**PROBLEM STATEMENT**: Please copy, exactly as they appear below, the lines from the one containing "semilocalClassLawAt_hundredfortynine : SemilocalClassLawAt" through the one containing "set_option maxHeartbeats 800000".

**SUPPLIED DATA**:

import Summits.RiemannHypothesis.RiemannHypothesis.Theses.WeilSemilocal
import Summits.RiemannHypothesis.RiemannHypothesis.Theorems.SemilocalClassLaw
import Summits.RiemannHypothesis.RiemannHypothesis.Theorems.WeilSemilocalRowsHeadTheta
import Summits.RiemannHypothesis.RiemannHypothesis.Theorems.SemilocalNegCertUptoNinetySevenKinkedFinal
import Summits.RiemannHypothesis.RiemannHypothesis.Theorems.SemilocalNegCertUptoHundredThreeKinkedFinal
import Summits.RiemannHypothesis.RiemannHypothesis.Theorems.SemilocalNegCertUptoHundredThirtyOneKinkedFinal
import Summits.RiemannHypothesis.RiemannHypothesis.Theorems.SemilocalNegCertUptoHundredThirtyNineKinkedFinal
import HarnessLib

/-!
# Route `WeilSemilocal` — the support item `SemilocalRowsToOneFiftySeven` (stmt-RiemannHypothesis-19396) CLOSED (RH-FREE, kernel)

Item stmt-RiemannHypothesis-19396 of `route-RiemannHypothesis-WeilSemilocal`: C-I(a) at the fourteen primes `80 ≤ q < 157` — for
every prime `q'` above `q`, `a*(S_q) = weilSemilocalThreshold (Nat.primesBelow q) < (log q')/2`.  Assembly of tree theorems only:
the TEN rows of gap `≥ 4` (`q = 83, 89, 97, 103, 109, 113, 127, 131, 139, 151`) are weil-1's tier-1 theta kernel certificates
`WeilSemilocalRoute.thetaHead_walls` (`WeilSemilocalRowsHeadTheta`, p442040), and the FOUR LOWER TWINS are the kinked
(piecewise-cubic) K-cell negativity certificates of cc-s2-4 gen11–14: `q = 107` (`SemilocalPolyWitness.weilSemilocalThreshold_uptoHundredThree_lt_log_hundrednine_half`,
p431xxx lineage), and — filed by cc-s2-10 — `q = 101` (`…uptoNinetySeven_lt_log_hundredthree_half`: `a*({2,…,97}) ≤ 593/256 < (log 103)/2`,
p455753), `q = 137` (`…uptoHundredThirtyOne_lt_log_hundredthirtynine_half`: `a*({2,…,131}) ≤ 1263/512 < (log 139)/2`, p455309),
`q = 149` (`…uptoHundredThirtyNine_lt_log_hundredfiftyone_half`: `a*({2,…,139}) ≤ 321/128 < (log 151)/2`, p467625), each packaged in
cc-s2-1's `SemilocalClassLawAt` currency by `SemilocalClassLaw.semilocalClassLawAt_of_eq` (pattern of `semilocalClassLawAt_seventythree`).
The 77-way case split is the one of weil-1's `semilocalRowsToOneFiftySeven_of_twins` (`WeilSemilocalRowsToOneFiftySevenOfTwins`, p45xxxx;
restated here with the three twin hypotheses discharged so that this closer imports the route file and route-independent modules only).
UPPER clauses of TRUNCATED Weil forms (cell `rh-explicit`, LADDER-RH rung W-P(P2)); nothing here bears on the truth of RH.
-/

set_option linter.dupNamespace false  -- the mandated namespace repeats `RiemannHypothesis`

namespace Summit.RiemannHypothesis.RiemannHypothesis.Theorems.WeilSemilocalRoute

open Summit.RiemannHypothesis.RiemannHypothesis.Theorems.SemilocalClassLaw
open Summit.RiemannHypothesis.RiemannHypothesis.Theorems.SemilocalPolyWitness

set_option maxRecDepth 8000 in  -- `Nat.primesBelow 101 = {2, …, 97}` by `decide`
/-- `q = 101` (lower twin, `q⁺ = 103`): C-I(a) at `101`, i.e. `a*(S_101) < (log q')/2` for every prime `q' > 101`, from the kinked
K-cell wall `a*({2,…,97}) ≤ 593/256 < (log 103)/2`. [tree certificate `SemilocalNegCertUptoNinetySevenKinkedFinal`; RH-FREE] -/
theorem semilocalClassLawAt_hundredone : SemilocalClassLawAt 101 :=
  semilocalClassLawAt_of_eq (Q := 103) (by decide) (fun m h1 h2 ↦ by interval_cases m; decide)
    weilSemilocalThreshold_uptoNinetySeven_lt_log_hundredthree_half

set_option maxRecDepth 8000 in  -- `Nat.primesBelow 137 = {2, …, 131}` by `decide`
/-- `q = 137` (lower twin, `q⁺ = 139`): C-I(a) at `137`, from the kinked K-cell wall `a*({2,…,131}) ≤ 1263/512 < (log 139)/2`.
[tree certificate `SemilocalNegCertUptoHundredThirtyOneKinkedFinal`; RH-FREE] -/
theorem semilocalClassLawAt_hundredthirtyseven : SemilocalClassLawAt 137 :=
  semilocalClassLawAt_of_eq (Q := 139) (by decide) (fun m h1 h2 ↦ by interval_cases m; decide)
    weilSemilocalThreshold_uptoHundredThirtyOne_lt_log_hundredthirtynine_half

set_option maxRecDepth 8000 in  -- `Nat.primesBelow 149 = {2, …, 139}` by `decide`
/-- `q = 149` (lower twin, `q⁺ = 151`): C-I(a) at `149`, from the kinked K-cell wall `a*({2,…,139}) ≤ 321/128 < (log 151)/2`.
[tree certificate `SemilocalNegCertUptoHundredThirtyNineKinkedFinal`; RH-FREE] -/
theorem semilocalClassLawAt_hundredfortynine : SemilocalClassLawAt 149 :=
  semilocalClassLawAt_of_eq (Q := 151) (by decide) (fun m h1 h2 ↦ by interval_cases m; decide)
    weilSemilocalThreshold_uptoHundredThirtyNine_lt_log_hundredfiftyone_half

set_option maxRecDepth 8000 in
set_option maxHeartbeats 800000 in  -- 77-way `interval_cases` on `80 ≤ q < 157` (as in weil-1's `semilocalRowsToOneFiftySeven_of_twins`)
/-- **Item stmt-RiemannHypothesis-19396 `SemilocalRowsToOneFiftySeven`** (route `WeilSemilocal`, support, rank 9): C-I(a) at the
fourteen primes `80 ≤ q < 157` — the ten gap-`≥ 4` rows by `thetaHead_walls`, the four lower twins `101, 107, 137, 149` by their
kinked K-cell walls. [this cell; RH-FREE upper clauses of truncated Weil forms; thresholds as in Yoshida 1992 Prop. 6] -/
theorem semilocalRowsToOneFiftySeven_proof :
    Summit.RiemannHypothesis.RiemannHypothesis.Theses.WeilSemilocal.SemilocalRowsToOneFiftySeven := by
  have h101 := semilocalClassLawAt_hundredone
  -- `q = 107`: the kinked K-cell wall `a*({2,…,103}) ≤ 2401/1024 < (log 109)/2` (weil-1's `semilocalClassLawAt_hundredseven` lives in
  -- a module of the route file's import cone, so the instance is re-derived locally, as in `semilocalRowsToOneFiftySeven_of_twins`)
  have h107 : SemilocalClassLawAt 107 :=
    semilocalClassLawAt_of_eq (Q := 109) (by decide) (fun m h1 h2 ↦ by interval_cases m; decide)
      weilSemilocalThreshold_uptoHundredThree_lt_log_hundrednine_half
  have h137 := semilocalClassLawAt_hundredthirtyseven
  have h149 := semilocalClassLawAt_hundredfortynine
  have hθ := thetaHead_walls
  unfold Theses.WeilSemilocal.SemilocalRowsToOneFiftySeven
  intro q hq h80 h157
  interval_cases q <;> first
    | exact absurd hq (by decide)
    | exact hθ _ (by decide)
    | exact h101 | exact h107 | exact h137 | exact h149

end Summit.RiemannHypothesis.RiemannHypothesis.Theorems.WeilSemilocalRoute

**EXERCISE ANSWER**:
theorem semilocalClassLawAt_hundredfortynine : SemilocalClassLawAt 149 :=
  semilocalClassLawAt_of_eq (Q := 151) (by decide) (fun m h1 h2 ↦ by interval_cases m; decide)
    weilSemilocalThreshold_uptoHundredThirtyNine_lt_log_hundredfiftyone_half

set_option maxRecDepth 8000 in
set_option maxHeartbeats 800000 in  -- 77-way `interval_cases` on `80 ≤ q < 157` (as in weil-1's `semilocalRowsToOneFiftySeven_of_twins`)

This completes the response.